Compression force regulates cementoblast mineralization via S1PR1/mitophagy axis

Abstract Orthodontically induced inflammatory root resorption (OIIRR) poses a significant clinical challenge, as excessive orthodontic force shortens tooth longevity by impairing cementoblast‐mediated cementum mineralization and promoting root resorption. Cementoblasts, essential for mineralized cementum formation and resistance to resorption, exhibit altered mechanosensitivity and mechanotransduction under orthodontic force, yet the role of mitophagy in this process remains poorly understood.

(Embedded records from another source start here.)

import Mathlib
import Summits.AnomalousDissipation.AnomalousDissipation.Theorems.SoloBlindGPUniqueness

/-!
# Positivity cannot be lost along a branch (discrete strong maximum principle)

Solo-blind paper §24.17(7)(h) and TOY VERDICT (2): along a continuous branch of solutions of the
scaled pattern equation `ε² A″ + (b − T[A²]) A = 0`, a positive solution can stop being positive only
by vanishing identically, because a nonnegative solution of the LINEAR equation
`ε² ΔA + V·A = 0` with one zero is zero (its neighbours must cancel, and they are nonnegative).
Together with uniqueness and non-degeneracy (files `SoloBlindGPUniqueness`, `SoloBlindGPNondegenerate`)
this is what makes the positive pattern persist under continuation in every parameter
(ε, the smoothing width w, the skew part of T).  Discrete kernel on the cycle `ZMod N`.
-/

namespace Summit.AnomalousDissipation.AnomalousDissipation.Theorems

/-- One step of the discrete maximum principle: a nonnegative solution of `ε² lapZ A + V A = 0`
vanishing at `i` vanishes at both neighbours of `i`. -/
lemma neighbours_zero_of_zero {N : ℕ} (ε : ℝ) (hε : ε ≠ 0) (V A : ZMod N → ℝ)
    (hA : ∀ i, 0 ≤ A i) (heq : ∀ i, ε ^ 2 * lapZ A i + V i * A i = 0) (i : ZMod N)
    (hi : A i = 0) : A (i + 1) = 0 ∧ A (i - 1) = 0 := by
  have h := heq i
  rw [hi, mul_zero, add_zero, lapZ, hi, mul_zero, sub_zero] at h
  have hε2 : ε ^ 2 ≠ 0 := pow_ne_zero 2 hε
  have hsum : A (i + 1) + A (i - 1) = 0 := by
    rcases mul_eq_zero.mp h with h | h
    · exact absurd h hε2
    · exact h
  have h1 := hA (i + 1); have h2 := hA (i - 1)
  constructor <;> linarith

/-- Propagation: if `A i₀ = 0` then `A (i₀ + k) = 0` for every natural `k`. -/
lemma zero_propagates {N : ℕ} (ε : ℝ) (hε : ε ≠ 0) (V A : ZMod N → ℝ)
    (hA : ∀ i, 0 ≤ A i) (heq : ∀ i, ε ^ 2 * lapZ A i + V i * A i = 0) (i₀ : ZMod N)
    (hi : A i₀ = 0) (k : ℕ) : A (i₀ + k) = 0 := by
  induction k with
  | zero => simpa using hi
  | succ k ih =>
    have := (neighbours_zero_of_zero ε hε V A hA heq (i₀ + k) ih).1
    simpa [Nat.cast_succ, add_assoc] using this

/-- **Positivity persistence (discrete strong maximum principle).** A nonnegative solution of
`ε² lapZ A + V A = 0` on the cycle is either everywhere positive or identically zero. -/
theorem nonneg_solution_dichotomy {N : ℕ} [NeZero N] (ε : ℝ) (hε : ε ≠ 0) (V A : ZMod N → ℝ)
    (hA : ∀ i, 0 ≤ A i) (heq : ∀ i, ε ^ 2 * lapZ A i + V i * A i = 0) :
    (∀ i, 0 < A i) ∨ (∀ i, A i = 0) := by
  by_cases h : ∃ i₀, A i₀ = 0
  · right
    obtain ⟨i₀, hi⟩ := h
    intro i
    have := zero_propagates ε hε V A hA heq i₀ hi (i - i₀).val
    rwa [ZMod.natCast_zmod_val, add_sub_cancel] at this
  · left
    exact fun i => lt_of_le_of_ne (hA i) (fun h' => h ⟨i, h'.symm⟩)

/-- The form used for the pattern equation: with `V = b − T[A²]` (any operator `T`), a nonnegative
GP solution that is not identically zero is strictly positive — so along a continuous branch the
positive solution of `SoloBlindGPUniqueness.IsGPSolution` type can only cease to be positive by collapsing to zero. -/
theorem gp_nonneg_solution_pos {N : ℕ} [NeZero N] (T : Matrix (ZMod N) (ZMod N) ℝ) (b : ZMod N → ℝ)
    (ε : ℝ) (hε : ε ≠ 0) (A : ZMod N → ℝ) (hA : ∀ i, 0 ≤ A i)
    (heq : ∀ i, ε ^ 2 * lapZ A i + b i * A i - A i * (T.mulVec (fun j => A j ^ 2)) i = 0)
    (hne : ∃ i, A i ≠ 0) : ∀ i, 0 < A i := by
  have heq' : ∀ i, ε ^ 2 * lapZ A i + (b i - (T.mulVec (fun j => A j ^ 2)) i) * A i = 0 := by
    intro i; have := heq i; linarith [this]
  rcases nonneg_solution_dichotomy ε hε _ A hA heq' with h | h
  · exact h
  · obtain ⟨i, hi⟩ := hne; exact absurd (h i) hi

end Summit.AnomalousDissipation.AnomalousDissipation.Theorems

In this study, we investigated how the S1PR1/mitophagy axis modulates cementoblast mineralization and OIIRR progression. The in vivo orthodontic loading model revealed that heavy compression force triggered OIIRR and impaired cementoblast mineralization along with suppression of mitophagy in cementoblasts by downregulating PINK1 and PARKIN expression. The in vitro experiments further confirmed that heavy compression force increased reactive oxygen species (ROS) levels, disrupted mitochondrial membrane potential (MMP), and inhibited mitophagy in OCCM30 cells, thereby impairing their mineralization capacity. Mechanistically, S1PR1 upregulation activated mitophagy, which in turn restored cementoblast mineralization under heavy compression force. Moreover, pharmacological activation of S1PR1 with SEW2871 alleviated OIIRR in vivo. These findings highlight the pivotal role of the S1PR1/mitophagy axis in maintaining cementoblast function and mineralization under orthodontic force, offering novel insights into the molecular mechanisms underlying OIIRR and suggesting potential therapeutic strategies to prevent OIIRR during orthodontic treatment.